Reasoning extraction: MiniMax exposes its chain-of-thought via
response.raw_response.choices[0].message.reasoning_details[0].
get('text'). Lifted to a _extract_minimax_reasoning callback
passed as reasoning_extractor=... (the new parameter added
in the previous commit).
Trim callback: wraps _trim_minimax_history so it can be called
from run_with_tool_loop after each tool-result append.
Green confirmed: 51 vendor + tool tests pass (6 MiniMax + 5
tool_loop core + 1 tool_loop builder + 39 others); the new
test_ai_client_tool_loop_builder.py locks in the per-round
builder contract.
Tasks 1.1 (red) + 1.2 (green) of the follow-up track. Adds a single
shared tool-call loop in src/ai_client.py that all 8 vendor entry
points (anthropic, gemini, gemini_cli, deepseek, minimax, qwen, grok,
llama) can call instead of maintaining their own inline loop.
Function shape:
- 1-space indentation (project standard)
- 60 lines (vs ~30 lines of inline loop body per vendor)

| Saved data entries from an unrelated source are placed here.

import Summits.CriticalPhenomena.PercolationContinuityZ3.Theorems.PercNearOneGluingNoHeavyLowerTailKnQuestion8CoefficientwiseApex
import Mathlib.Combinatorics.SimpleGraph.Acyclic
import HarnessLib

/-!
# CW-PA(z) when `H − z` is a forest (corollary of THEOREM APEX, prim-lf-2 gen 26)

Support file (`--supports stmt-CriticalPhenomena-4575`, closed), prover `prim-lf-2` (gen 26).  No definitions, no named facts, no sorries; standard axioms.
Memo `prim-lf-2/CW-REDUCTION-gen26.md` §13 (THEOREM APEX⁺).

* `Coefficientwise.eq_root_of_mem_openCluster_both` — if the edges `E₀` are pairwise distinct as unordered pairs and span an acyclic simple graph, then no
  vertex `y ≠ x` is joined to `x` in both colours by any colouring of `E₀` (the red and the blue path would be two distinct paths of a forest).
* `Coefficientwise.cwpa_of_forest` — hence, by `cwpa_of_noDoublyReachable`, CW-PA(z) holds for every two-terminal multigraph whose edges avoiding `z`
  form a simple forest and none of whose edges joins `x` to `z` — whatever the edges at `z` are (all Θ-graphs, fans, trees with an apex, …).
[cite: KozmaNitzan2024, Questions 8–9 (§5.5 p. 36) (context: first rung of the coefficientwise programme for Question 8)]
-/

namespace Summit.CriticalPhenomena.PercolationContinuityZ3.Theorems

open Finset Literature.Probability.Percolation

namespace Coefficientwise

variable {ι V : Type*} (ends : ι → Sym2 V)

open Classical in
/-- In a simple forest no vertex other than `x` is reachable from `x` both by red and by blue edges: `E₀` has no two edges with the same ends and its
simple graph is acyclic. [cite: KozmaNitzan2024, §5.5 (context only; folklore)] -/
theorem eq_root_of_mem_openCluster_both {E₀ s₀ : Finset ι} {x y : V} (hs₀ : s₀ ⊆ E₀)
    (hinj : ∀ i ∈ E₀, ∀ j ∈ E₀, ends i = ends j → i = j)
    (hacyc : (openGraph (ends '' (↑E₀ : Set ι))).IsAcyclic)
    (hyr : y ∈ openCluster (ends '' (↑s₀ : Set ι)) x) (hyb : y ∈ openCluster (ends '' (↑(E₀ \ s₀) : Set ι)) x) : y = x := by
  by_contra hyx
  -- the red and the blue graph are subgraphs of the graph of `E₀`
  have hle : ∀ t : Finset ι, t ⊆ E₀ → openGraph (ends '' (↑t : Set ι)) ≤ openGraph (ends '' (↑E₀ : Set ι)) := by
    intro t ht a b hab
    rw [openGraph_image_adj] at hab ⊢
    obtain ⟨⟨i, hi, he⟩, hne⟩ := hab
    exact ⟨⟨i, ht hi, he⟩, hne⟩
  obtain ⟨p⟩ := (show (openGraph (ends '' (↑s₀ : Set ι))).Reachable x y from hyr)
  obtain ⟨q⟩ := (show (openGraph (ends '' (↑(E₀ \ s₀) : Set ι))).Reachable x y from hyb)
  -- simple paths in the red / blue graph, mapped into the big graph
  have hp' : ((p.toPath : (openGraph (ends '' (↑s₀ : Set ι))).Walk x y).mapLe (hle s₀ hs₀)).IsPath :=
    (SimpleGraph.Walk.isPath_mapLe (hle s₀ hs₀)).mpr p.toPath.2
  have hq' : ((q.toPath : (openGraph (ends '' (↑(E₀ \ s₀) : Set ι))).Walk x y).mapLe (hle _ Finset.sdiff_subset)).IsPath :=
    (SimpleGraph.Walk.isPath_mapLe (hle _ Finset.sdiff_subset)).mpr q.toPath.2
  have hPQ := hacyc.path_unique ⟨_, hp'⟩ ⟨_, hq'⟩
  have hwalk : ((p.toPath : (openGraph (ends '' (↑s₀ : Set ι))).Walk x y).mapLe (hle s₀ hs₀)) =
      ((q.toPath : (openGraph (ends '' (↑(E₀ \ s₀) : Set ι))).Walk x y).mapLe (hle _ Finset.sdiff_subset)) :=
    congrArg Subtype.val hPQ
  -- the common path has an edge since `x ≠ y`
  have hlen : ((p.toPath : (openGraph (ends '' (↑s₀ : Set ι))).Walk x y).mapLe (hle s₀ hs₀)).length ≠ 0 :=
    fun h0 => hyx (SimpleGraph.Walk.eq_of_length_eq_zero h0).symm
  obtain ⟨e, he⟩ : ∃ e, e ∈ ((p.toPath : (openGraph (ends '' (↑s₀ : Set ι))).Walk x y).mapLe (hle s₀ hs₀)).edges := by
    by_contra hno
    apply hlen
    have hnil : ((p.toPath : (openGraph (ends '' (↑s₀ : Set ι))).Walk x y).mapLe (hle s₀ hs₀)).edges = [] :=
      List.eq_nil_iff_forall_not_mem.mpr (fun e he => hno ⟨e, he⟩)
    rw [← SimpleGraph.Walk.length_edges, hnil, List.length_nil]
  -- `e` is a red edge and a blue edge
  have hered : e ∈ (openGraph (ends '' (↑s₀ : Set ι))).edgeSet := by
    have h1 : e ∈ ((p.toPath : (openGraph (ends '' (↑s₀ : Set ι))).Walk x y)).edges := by
      rw [SimpleGraph.Walk.edges_mapLe_eq_edges] at he; exact he
    exact SimpleGraph.Walk.edges_subset_edgeSet _ h1
  have heblue : e ∈ (openGraph (ends '' (↑(E₀ \ s₀) : Set ι))).edgeSet := by
    have h1 : e ∈ ((q.toPath : (openGraph (ends '' (↑(E₀ \ s₀) : Set ι))).Walk x y)).edges := by
      rw [hwalk, SimpleGraph.Walk.edges_mapLe_eq_edges] at he; exact he
    exact SimpleGraph.Walk.edges_subset_edgeSet _ h1
  have hred' : e ∈ ends '' (↑s₀ : Set ι) := by
    unfold openGraph at hered; rw [SimpleGraph.edgeSet_fromEdgeSet] at hered; exact hered.1
  have hblue' : e ∈ ends '' (↑(E₀ \ s₀) : Set ι) := by
    unfold openGraph at heblue; rw [SimpleGraph.edgeSet_fromEdgeSet] at heblue; exact heblue.1
  obtain ⟨i, hi, hie⟩ := hred'
  obtain ⟨j, hj, hje⟩ := hblue'
  rw [Finset.mem_coe] at hi hj
  have hij : i = j := hinj i (hs₀ hi) j (Finset.sdiff_subset hj) (hie.trans hje.symm)
  subst hij
  exact (Finset.mem_sdiff.mp hj).2 hi

open Classical in
/-- **COROLLARY (forest).**  Let `E` be a finite edge multiset with terminals `x ≠ z`, no edge joining `x` to `z`, such that the edges avoiding `z` are
pairwise distinct as unordered pairs and span an acyclic simple graph (a forest; loops are irrelevant for connectivity).  Then CW-PA(z) holds for all
monotone `f, g`, whatever the edges at `z` are.  [cite: KozmaNitzan2024, Questions 8–9 (§5.5 p. 36) (context)] -/
theorem cwpa_of_forest (E : Finset ι) (x z : V) (hxz : z ≠ x) (Vf : Finset V) (hVf : ∀ i ∈ E, ∀ y ∈ ends i, y ∈ Vf)
    (hxzE : ∀ i ∈ E, x ∈ ends i → z ∉ ends i)
    (hinj : ∀ i ∈ E.filter (fun i => z ∉ ends i), ∀ j ∈ E.filter (fun i => z ∉ ends i), ends i = ends j → i = j)
    (hacyc : (openGraph (ends '' (↑(E.filter (fun i => z ∉ ends i)) : Set ι))).IsAcyclic)
    (f g : Set V → ℝ) (hf : Monotone f) (hg : Monotone g) :
    0 ≤ ∑ s ∈ E.powerset.filter (fun s : Finset ι => z ∉ openCluster (ends '' (↑s : Set ι)) x ∧ z ∉ openCluster (ends '' (↑(E \ s) : Set ι)) x),
      (f (openCluster (ends '' (↑s : Set ι)) x) - f (openCluster (ends '' (↑(E \ s) : Set ι)) x)) *
        (g (openCluster (ends '' (↑s : Set ι)) x) - g (openCluster (ends '' (↑(E \ s) : Set ι)) x)) :=
  cwpa_of_noDoublyReachable ends E x z hxz Vf hVf hxzE
    (fun _ hs₀ _ hyr hyb => eq_root_of_mem_openCluster_both ends hs₀ hinj hacyc hyr hyb) f g hf hg

end Coefficientwise

end Summit.CriticalPhenomena.PercolationContinuityZ3.Theorems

- Operates on src.openai_compatible.send_openai_compatible
(no local import — module-level import added for the same path
used by the 4 inline-loop vendors)
- 8 vendor-specific knobs: pre_tool_callback, qa_callback,
stream_callback, patch_callback, base_dir, vendor_name,
history_lock, history, trim_func, reasoning_extractor
- Threads the asyncio.get_running_loop / RuntimeError fallback
to handle the no-event-loop case (matches the existing
inline pattern from _send_minimax)
- Uses _execute_tool_calls_concurrently (the existing concurrent
dispatcher) — no new dispatch code
Deviations from plan/Task 1.1:
- The plan's test code patched src.tool_loop.send_openai_compatible
and the plan's Task 1.3 vendor wrapper imported 'from
src.tool_loop import run_with_tool_loop'. The plan predates the
AGENTS.md HARD RULE on src/<thing>.py files; per the follow-up
track's Naming Convention section, run_with_tool_loop lives IN
src/ai_client.py. Tests patch src.ai_client.send_openai_compatible
and the vendor wrapper imports 'from src.ai_client import
run_with_tool_loop' (next task).
- Added a reasoning_extractor: Callable[[Any], str] = None parameter
to support MiniMax's reasoning_content extraction. Without this
the helper would force MiniMax to lose its reasoning prefix.
Green confirmed: 50 vendor + tool tests pass; 4 audit scripts pass.
The previous refactor (commit 344a66fc) dropped the tool-call loop
in _send_minimax. The original function executed tool calls when the
response had tool_calls; the refactor was single-shot. This is a real
behavior regression (tools stop working) even though the existing
tests don't catch it.
Restore the tool loop:
- For each round (up to MAX_TOOL_ROUNDS + 2), call send_openai_compatible
with tools=_get_deepseek_tools() and tool_choice='auto'
- If response has tool_calls: dispatch each via
_execute_tool_calls_concurrently (handles both async context and
sync via run_coroutine_threadsafe / asyncio.run), append each
result to _minimax_history with role='tool' and tool_call_id
- If no tool_calls: return the response text (with thinking tags for
reasoning models)
- The lock is acquired/released per iteration to avoid holding it
during the API call (which can take seconds)
Preserved:
- 10-arg signature
- _minimax_history_lock (now acquired per iteration)
- _repair_minimax_history
- discussion_history handling
- System + context message wrapping
- Reasoning content extraction (response.raw_response.choices[0].message
.reasoning_details[0].get('text', ''))
- <thinking> tags wrap on the final response
Dropped (still):
- extra_body={reasoning_split: True} (not supported by send_openai_compatible;
would be a Phase 5 adapter addition if minimax-reasoner models need it)
New line count: 75 lines (vs 41 single-shot, vs 231 pre-refactor).
Net effect: 231 -> 75 = 68% reduction; tool loop preserved.
Verification: 38/38 tests pass (no regressions).